◆ **SUPPLIED RECORDS**
↓

/-- ★ **(3.26) AT `U = 1`, POINTWISE AT A FINE BOND**: `(Δ_aA)(b) = (∂*(∂A))(b) + c·((rM·(∂*A∘chart⁻¹))(toBox b₊) − (rM·(∂*A∘chart⁻¹))(toBox b₋)) +
Σ_i Q(i,b)·w_i·(Q_jA)(β)`. [cite: Balaban1985BackgroundPropagators, (3.26) p.395 (U = 1); Balaban1984PropagatorsII, (2.17) p.225, (2.19) p.226] -/
theorem onFun_deltaAE_apply_chart (hℓ : 1 ≤ ℓ) (hMh : 1 ≤ Mh) (hP : ∀ μ, 1 ≤ P' μ) {c : ℝ} (hc : c ≠ 0)
    (w : BondIdx (domT hN D hk) → ℝ) (A : PBond (PV d ℓ m K hd hL) 0 → ℝ) (b : PBond (PV d ℓ m K hd hL) 0) :
    onFun (deltaAE (domT hN D hk) c w) A b =
      onFun (dcsE c) (curl c A) b
        + c * ((rM D *ᵥ fun z => diverg c A ((boxEquiv hN).symm z)) (toBox hN b.tgt)
            - (rM D *ᵥ fun z => diverg c A ((boxEquiv hN).symm z)) (toBox hN b.src))
        + ∑ i : BondIdx (domT hN D hk), bondAvgIter (i.1.1 : ℕ) (Pi.single b (1 : ℝ)) i.1.2 * (w i * bondAvgIter (i.1.1 : ℕ) A i.1.2) := by
  rw [onFun_deltaAE_apply_three, ← onFun_dE_RE_dsE_apply hN D hk hℓ hMh hP hc A b, onFun_comp, onFun_comp, LinearMap.comp_apply,
    LinearMap.comp_apply, onFun_dE_apply]
  rfl

end Chart

/-! ## §4  The torus-side `Ring.inverse` faces of the (3.25) letters -/

section Torus

variable {d ℓ : ℕ} {Mh k R : ℕ} {P' : Fin (d + 1) → ℕ} (D : TDomains d ℓ Mh k P' R)

/-- `G′ = (Δ′_a)⁻¹` on the torus as a `Ring.inverse`: `Ring.inverse (dP D) = GT D` (the `U = 1` face of `G′(U) := Ring.inverse (Δ′_a(U))`).
[cite: Balaban1984PropagatorsII, (2.13) p.225 («G′ = Δ′_a⁻¹»); Balaban1985BackgroundPropagators, (3.25) p.394 («G′ = G′(U) = (Δ′_a)⁻¹»)] -/
theorem ringInverse_dP_eq_GT (hℓ : 1 ≤ ℓ) (hMh : 1 ≤ Mh) (hP : ∀ μ, 1 ≤ P' μ) : Ring.inverse (dP D) = GT D := by
  have hu : IsUnit (dP D) := isUnit_iff_exists.2 ⟨GT D, dP_mul_G D hℓ hMh hP, G_mul_dP D hℓ hMh hP⟩
  calc Ring.inverse (dP D) = Ring.inverse (dP D) * (dP D * GT D) := by rw [dP_mul_G D hℓ hMh hP, mul_one]
    _ = Ring.inverse (dP D) * dP D * GT D := (mul_assoc _ _ _).symm
    _ = GT D := by rw [Ring.inverse_mul_cancel _ hu, one_mul]

/-- `(Q′G′²Q′*)⁻¹` on the torus as a `Ring.inverse`: `Ring.inverse (QM·GT·GT·QsM) = GiM D` (p21's inverse `GinvT`; the `U = 1` face of a letter
`Ring.inverse (Q′(U)G′(U)²Q′(U)*)`). [cite: Balaban1984PropagatorsII, (2.17) p.225, Prop. 2.3 p.238 («an inverse of the operator Q′G′²Q′*»); Balaban1985BackgroundPropagators, (3.25) p.394] -/
theorem ringInverse_QGGQs_eq_GiM (hℓ : 1 ≤ ℓ) (hMh : 1 ≤ Mh) (hP : ∀ μ, 1 ≤ P' μ) :
    Ring.inverse (QM D * GT D * GT D * QsM D) = GiM D := by
  have h := GiM_mul D hℓ hMh hP
  have hu : IsUnit (QM D * GT D * GT D * QsM D) := isUnit_iff_exists.2 ⟨GiM D, h.2, h.1⟩
  calc Ring.inverse (QM D * GT D * GT D * QsM D)
      = Ring.inverse (QM D * GT D * GT D * QsM D) * ((QM D * GT D * GT D * QsM D) * GiM D) := by rw [h.2, mul_one]
    _ = Ring.inverse (QM D * GT D * GT D * QsM D) * (QM D * GT D * GT D * QsM D) * GiM D := (mul_assoc _ _ _).symm
    _ = GiM D := by rw [Ring.inverse_mul_cancel _ hu, one_mul]

/-- **(3.25) VERBATIM IN p21's TORUS MATRICES**: `rM D = 1 − G′·Q′*·Ring.inverse (Q′G′²Q′*)·Q′·G′` — the `U = 1` shape of a covariant letter
`R(U) := 1 − G′(U)Q′(U)*·Ring.inverse (Q′(U)G′(U)²Q′(U)*)·Q′(U)G′(U)`. [cite: Balaban1985BackgroundPropagators, (3.25) p.394; Balaban1984PropagatorsII, (2.17) p.225] -/
theorem rM_eq_repr325 (hℓ : 1 ≤ ℓ) (hMh : 1 ≤ Mh) (hP : ∀ μ, 1 ≤ P' μ) :
    rM D = 1 - GT D * QsM D * Ring.inverse (QM D * GT D * GT D * QsM D) * QM D * GT D := by
  rw [ringInverse_QGGQs_eq_GiM D hℓ hMh hP]
  rfl

end Torus

/-! ## §5  At the genuine k-level index `i : KIdx` (def-Y's carriers), side conditions discharged -/

section Index

variable {d ℓ : ℕ} {hd : 1 ≤ d + 1} {hL : Odd (ℓ + 1) ∧ 1 < ℓ + 1} {b₀ b₁ : ℝ} (i : KIdx d ℓ hd hL b₀ b₁)

/-- the `G′` of the interface clause `CovLettersY.Gp_one` (`(toKT i).G`) IS the `G′ = gmlT` inside p21's `rM`/`pM` at the index's torus data.
[cite: Balaban1984PropagatorsII, (2.17) p.225, dictionary] -/
theorem toKT_G_eq_GT : (toKT i).G = GT i.D := rfl

/-- ★★ **`R` AT THE INDEX**: `onFun (RE (domT i.hN i.D i.hk) i.cf) = chartOp i.hN (rM i.D)` (no side condition left: `ℓ ≥ 4`, `M_h ≥ 8`, `P′ ≥ 5`, `c_f ≠ 0`
are fields of the index). [cite: Balaban1984PropagatorsII, (2.17) p.225; Balaban1985BackgroundPropagators, (3.25) p.394 (U = 1)] -/
theorem onFun_RE_kIdx : onFun (RE (domT i.hN i.D i.hk) i.cf) = chartOp i.hN (rM i.D) :=
  onFun_RE_eq_chartOp i.hN i.D i.hk (one_le_ell i) (toKT i).hMh (toKT i).hP i.hcf

/-- ★★ **(3.26) AT `U = 1` AT THE INDEX (operator form)** — the right-hand side of the product-form clause `Δ_a(1)(A ⊗ E) = (onFun Δ_a A) ⊗ E` consumed by
`B9Cor35AtOneInverseLetters.GA_one_of_ringInverse_deltaA_one`, as three explicit operators on `FBondY i → ℝ`.
[cite: Balaban1985BackgroundPropagators, (3.26) p.395 («It coincides with Δ_a in (2.19) if U = 1»); Balaban1984PropagatorsII, (2.19) p.226] -/
theorem onFun_deltaAE_kIdx :
    onFun (deltaAE (domT i.hN i.D i.hk) i.cf i.w) =
      onFun (dcsE i.cf) ∘ₗ curlFn i.cf + gradFn i.cf ∘ₗ chartOp i.hN (rM i.D) ∘ₗ divFn i.cf
        + onFun (QsE (domT i.hN i.D i.hk)) ∘ₗ diagFn i.w ∘ₗ qFn (domT i.hN i.D i.hk) :=
  onFun_deltaAE_eq_chart i.hN i.D i.hk (one_le_ell i) (toKT i).hMh (toKT i).hP i.hcf i.w

/-- ★★ **(3.26) AT `U = 1` AT THE INDEX, POINTWISE AT A FINE BOND.** [cite: Balaban1985BackgroundPropagators, (3.26) p.395 (U = 1); Balaban1984PropagatorsII, (2.19) p.226] -/
theorem onFun_deltaAE_kIdx_apply (A : PBond (PV d ℓ i.m i.K hd hL) 0 → ℝ) (b : PBond (PV d ℓ i.m i.K hd hL) 0) :
    onFun (deltaAE (domT i.hN i.D i.hk) i.cf i.w) A b =
      onFun (dcsE i.cf) (curl i.cf A) b
        + i.cf * ((rM i.D *ᵥ fun z => diverg i.cf A ((boxEquiv i.hN).symm z)) (toBox i.hN b.tgt)
            - (rM i.D *ᵥ fun z => diverg i.cf A ((boxEquiv i.hN).symm z)) (toBox i.hN b.src))
        + ∑ n : BondIdx (domT i.hN i.D i.hk),
            bondAvgIter (n.1.1 : ℕ) (Pi.single b (1 : ℝ)) n.1.2 * (i.w n * bondAvgIter (n.1.1 : ℕ) A n.1.2) :=
  onFun_deltaAE_apply_chart i.hN i.D i.hk (one_le_ell i) (toKT i).hMh (toKT i).hP i.hcf i.w A b

/-- **`G = Δ_a⁻¹` AS A `Ring.inverse`**: r03's `Gop i = Ring.inverse (onFun Δ_a)` (the `U = 1` value of a letter `G(U) := Ring.inverse (Δ_a(U))` whose
`Δ_a(1)` lifts `onFun Δ_a`). [cite: Balaban1984PropagatorsII, (2.22) p.226 («G = Δ_a⁻¹»); Balaban1985BackgroundPropagators, (3.27) p.395 (U = 1)] -/
theorem Gop_eq_ringInverse : Gop i = Ring.inverse (onFun (deltaAE (domT i.hN i.D i.hk) i.cf i.w)) := by
  have hu := isUnit_onFun_deltaAE i
  have h1 : onFun (deltaAE (domT i.hN i.D i.hk) i.cf i.w) * Gop i = 1 := by
    rw [Module.End.mul_eq_comp, Module.End.one_eq_id]
    exact onFun_deltaAE_comp_Gop i
  calc Gop i = Ring.inverse (onFun (deltaAE (domT i.hN i.D i.hk) i.cf i.w)) * onFun (deltaAE (domT i.hN i.D i.hk) i.cf i.w) * Gop i := by
        rw [Ring.inverse_mul_cancel _ hu, one_mul]
    _ = Ring.inverse (onFun (deltaAE (domT i.hN i.D i.hk) i.cf i.w)) * (onFun (deltaAE (domT i.hN i.D i.hk) i.cf i.w) * Gop i) :=
        mul_assoc _ _ _
    _ = Ring.inverse (onFun (deltaAE (domT i.hN i.D i.hk) i.cf i.w)) := by rw [h1, mul_one]

/-- **THE `C` LETTER'S `U = 1` KERNEL AS A `Ring.inverse`** (the clause `CovLettersY.C_one` reads T8's `CinvTP (toKT i)`): as a matrix on the blocks,
`CinvTP.ker = η^{−4−(d+1)} · Ring.inverse (Q′G′²Q′*) · diag(W⁻¹)` with p21's torus letters (`η⁻¹ = L^k = nKT`, `W(y′) = (L^{j′})^{d+1}` the block volume
turning an operator matrix into print's kernel) — the `U = 1` shape of a covariant letter `C(U) := η^{−4−(d+1)} · Ring.inverse (Q′(U)G′(U)²Q′(U)*) · diag(W⁻¹)`
((3.48) `(Q′G′²Q′*)⁻¹`). [cite: Balaban1985BackgroundPropagators, (3.48) p.398; Balaban1984PropagatorsII, Prop. 2.3 (2.86)–(2.87) p.238] -/
theorem CinvTP_ker_eq_ringInverse :
    Matrix.of (B6Prop23KLevelTorusCensus.CinvTP (toKT i)).ker =
      ((((B6Prop22KLevelTorusCensusEta.nKT (toKT i) : ℕ) : ℝ)) ^ (4 + (d + 1))) •
        (Ring.inverse (QM i.D * GT i.D * GT i.D * QsM i.D) * Matrix.diagonal fun y => (B6Ineq268MultiLevelBox.W i.D.toDomains y)⁻¹) := by
  rw [ringInverse_QGGQs_eq_GiM i.D (one_le_ell i) (toKT i).hMh (toKT i).hP]
  ext y y'
  rw [Matrix.of_apply, B6Prop23KLevelTorusCensus.CinvTP_ker, Matrix.smul_apply, Matrix.mul_diagonal, smul_eq_mul, div_eq_mul_inv]
  rfl

end Index

/-! ## §6 (v1.1)  `Q` as a kernel sum (the plaquette `∂*` in print's `Σ_ν` form of (3.9) is `B8Eq12HodgeLaplacianV1.dcsE_apply`, cited not restated) -/

section Kernel

variable {P : Params} (Dm : Domains P)

/-- **`Q` AS A KERNEL SUM**: `(Q_jA)(β) = Σ_b Q(i, b)·A(b)`, `Q(i, b) = (Q_jδ_b)(β)` — the shape a covariant averaging `Q(U)` given by a transported kernel reduces to
at `U = 1`. [cite: Balaban1984PropagatorsII, (2.20) p.226; Balaban1985BackgroundPropagators, (3.15)–(3.16) p.393 (U = 1)] -/
theorem onFun_QE_apply_kernel (A : PBond P 0 → ℝ) (i : BondIdx Dm) :
    onFun (QE Dm) A i = ∑ b : PBond P 0, bondAvgIter (i.1.1 : ℕ) (Pi.single b (1 : ℝ)) i.1.2 * A b := by
  rw [apply_eq_sum_toMatrix]
  exact Finset.sum_congr rfl fun b _ => by rw [toMatrix'_QE]

/-- `(Q_jA)(β)` itself as the kernel sum (plain functions, no `onFun`). [cite: Balaban1984PropagatorsII, (2.20) p.226, bookkeeping] -/
theorem bondAvgIter_eq_kernel_sum (A : PBond P 0 → ℝ) (i : BondIdx Dm) :
    bondAvgIter (i.1.1 : ℕ) A i.1.2 = ∑ b : PBond P 0, bondAvgIter (i.1.1 : ℕ) (Pi.single b (1 : ℝ)) i.1.2 * A b := by
  rw [← onFun_QE_apply Dm A i, onFun_QE_apply_kernel]

end Kernel

/-! ## §7 (v1.1)  The SOCKETS for node00-def-Y's letters: `GA_one` from three summand clauses at `U = 1`; `C_one` from the `Ring.inverse` of the block
letter `Q′G′²Q′*` -/

section Sockets

open Node00 (liftY liftY_apply liftOpY liftOpY_liftY deltaY kernelOpY kernelOpY_deltaY FBondY BlkY CfgY BondOpY)
open B9Cor35AtOneInverseLetters (GA_one_of_ringInverse_deltaA_one eq_liftOpY_of_ringInverse liftOpY_mul)

variable {𝔸 : Type} [NormedRing 𝔸] [NormedAlgebra ℂ 𝔸] [CompleteSpace 𝔸]
variable {d ℓ : ℕ} {hd : 1 ≤ d + 1} {hL : Odd (ℓ + 1) ∧ 1 < ℓ + 1} {b₀ b₁ : ℝ} (i : KIdx d ℓ hd hL b₀ b₁)

/-- ★ **THE PRODUCT-FORM CLAUSE OF `Δ_a(1)` FROM THREE SUMMAND CLAUSES.**  If a bond-sector letter `Δ` (the candidate `Δ_a(U)` of (3.26)) splits at `U = 1` as
`Δ(1) = Δ₁ + Δ₂ + Δ₃` with `Δ₁` acting on product forms as the flat `∂*∂` (`onFun (dcsE c_f) ∘ curlFn c_f` — the `U = 1` face of `Δ(U)`), `Δ₂` as the charted
`∂R∂*` (`gradFn c_f ∘ chartOp i.hN (rM i.D) ∘ divFn c_f` — the `U = 1` face of `D_U R(U) D*_U`) and `Δ₃` as `Q*aQ` (`onFun Q* ∘ diagFn w ∘ qFn` — the
`U = 1` face of `Q*(U)aQ(U)`), then `Δ(1)(A ⊗ E) = (onFun Δ_a A) ⊗ E` — the hypothesis `hΔ` of `B9Cor35AtOneInverseLetters.GA_one_of_ringInverse_deltaA_one`.
[cite: Balaban1985BackgroundPropagators, (3.26) p.395 («It coincides with Δ_a in (2.19) if U = 1»); Balaban1984PropagatorsII, (2.19) p.226] -/
theorem deltaA_one_liftY_of_summands (Δ : BondOpY 𝔸 i) (Δ₁ Δ₂ Δ₃ : (FBondY i → 𝔸) →ₗ[ℂ] (FBondY i → 𝔸))
    (hΔ : Δ (fun _ _ => 1) = Δ₁ + Δ₂ + Δ₃)
    (h₁ : ∀ (A : FBondY i → ℝ) (E : 𝔸), Δ₁ (liftY A E) = liftY ((onFun (dcsE i.cf) ∘ₗ curlFn i.cf) A) E)
    (h₂ : ∀ (A : FBondY i → ℝ) (E : 𝔸), Δ₂ (liftY A E) = liftY ((gradFn i.cf ∘ₗ chartOp i.hN (rM i.D) ∘ₗ divFn i.cf) A) E)
    (h₃ : ∀ (A : FBondY i → ℝ) (E : 𝔸),
      Δ₃ (liftY A E) = liftY ((onFun (QsE (domT i.hN i.D i.hk)) ∘ₗ diagFn i.w ∘ₗ qFn (domT i.hN i.D i.hk)) A) E) :
    ∀ (A : FBondY i → ℝ) (E : 𝔸), Δ (fun _ _ => 1) (liftY A E) = liftY (onFun (deltaAE (domT i.hN i.D i.hk) i.cf i.w) A) E := by
  intro A E
  rw [hΔ, LinearMap.add_apply, LinearMap.add_apply, h₁, h₂, h₃, onFun_deltaAE_kIdx, LinearMap.add_apply, LinearMap.add_apply]
  funext b
  simp only [Pi.add_apply, liftY_apply, Complex.ofReal_add, add_smul]

/-- ★★ **THE `GA_one` SOCKET**: a letter `G(U) := Ring.inverse (Δ_a(U))` whose `Δ_a(1)` splits into three summands with the three flat clauses above
satisfies the interface clause `Node00.CovLettersY.GA_one` LITERALLY (`G(1)(J ⊗ E) = (Gop i J) ⊗ E`, r03's genuine `G = Δ_a⁻¹`).
[cite: Balaban1985BackgroundPropagators, (3.26)–(3.27) p.395 + Cor. 3.5 p.407; Balaban1984PropagatorsII, (2.19), (2.22) p.226] -/
theorem GA_one_of_summands (O Δ : BondOpY 𝔸 i) (Δ₁ Δ₂ Δ₃ : (FBondY i → 𝔸) →ₗ[ℂ] (FBondY i → 𝔸))
    (hO : O (fun _ _ => 1) = Ring.inverse (Δ (fun _ _ => 1)))
    (hΔ : Δ (fun _ _ => 1) = Δ₁ + Δ₂ + Δ₃)
    (h₁ : ∀ (A : FBondY i → ℝ) (E : 𝔸), Δ₁ (liftY A E) = liftY ((onFun (dcsE i.cf) ∘ₗ curlFn i.cf) A) E)
    (h₂ : ∀ (A : FBondY i → ℝ) (E : 𝔸), Δ₂ (liftY A E) = liftY ((gradFn i.cf ∘ₗ chartOp i.hN (rM i.D) ∘ₗ divFn i.cf) A) E)
    (h₃ : ∀ (A : FBondY i → ℝ) (E : 𝔸),
      Δ₃ (liftY A E) = liftY ((onFun (QsE (domT i.hN i.D i.hk)) ∘ₗ diagFn i.w ∘ₗ qFn (domT i.hN i.D i.hk)) A) E) :
    ∀ (J : FBondY i → ℝ) (E : 𝔸), O (fun _ _ => 1) (liftY J E) = liftY (Gop i J) E :=
  GA_one_of_ringInverse_deltaA_one i O Δ hO (deltaA_one_liftY_of_summands i Δ Δ₁ Δ₂ Δ₃ hΔ h₁ h₂ h₃)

↑

◆ **WHAT THIS TASK INVOLVES**
Of the lines above, retype only those from the line containing "have h := GiM_mul D hℓ hMh hP" through the line containing "(no side condition", including both, exactly.

◆ **RESPONSE**
  have h := GiM_mul D hℓ hMh hP
  have hu : IsUnit (QM D * GT D * GT D * QsM D) := isUnit_iff_exists.2 ⟨GiM D, h.2, h.1⟩
  calc Ring.inverse (QM D * GT D * GT D * QsM D)
      = Ring.inverse (QM D * GT D * GT D * QsM D) * ((QM D * GT D * GT D * QsM D) * GiM D) := by rw [h.2, mul_one]
    _ = Ring.inverse (QM D * GT D * GT D * QsM D) * (QM D * GT D * GT D * QsM D) * GiM D := (mul_assoc _ _ _).symm
    _ = GiM D := by rw [Ring.inverse_mul_cancel _ hu, one_mul]

/-- **(3.25) VERBATIM IN p21's TORUS MATRICES**: `rM D = 1 − G′·Q′*·Ring.inverse (Q′G′²Q′*)·Q′·G′` — the `U = 1` shape of a covariant letter
`R(U) := 1 − G′(U)Q′(U)*·Ring.inverse (Q′(U)G′(U)²Q′(U)*)·Q′(U)G′(U)`. [cite: Balaban1985BackgroundPropagators, (3.25) p.394; Balaban1984PropagatorsII, (2.17) p.225] -/
theorem rM_eq_repr325 (hℓ : 1 ≤ ℓ) (hMh : 1 ≤ Mh) (hP : ∀ μ, 1 ≤ P' μ) :
    rM D = 1 - GT D * QsM D * Ring.inverse (QM D * GT D * GT D * QsM D) * QM D * GT D := by
  rw [ringInverse_QGGQs_eq_GiM D hℓ hMh hP]
  rfl

end Torus

/-! ## §5  At the genuine k-level index `i : KIdx` (def-Y's carriers), side conditions discharged -/

section Index

variable {d ℓ : ℕ} {hd : 1 ≤ d + 1} {hL : Odd (ℓ + 1) ∧ 1 < ℓ + 1} {b₀ b₁ : ℝ} (i : KIdx d ℓ hd hL b₀ b₁)

/-- the `G′` of the interface clause `CovLettersY.Gp_one` (`(toKT i).G`) IS the `G′ = gmlT` inside p21's `rM`/`pM` at the index's torus data.
[cite: Balaban1984PropagatorsII, (2.17) p.225, dictionary] -/
theorem toKT_G_eq_GT : (toKT i).G = GT i.D := rfl

/-- ★★ **`R` AT THE INDEX**: `onFun (RE (domT i.hN i.D i.hk) i.cf) = chartOp i.hN (rM i.D)` (no side condition left: `ℓ ≥ 4`, `M_h ≥ 8`, `P′ ≥ 5`, `c_f ≠ 0`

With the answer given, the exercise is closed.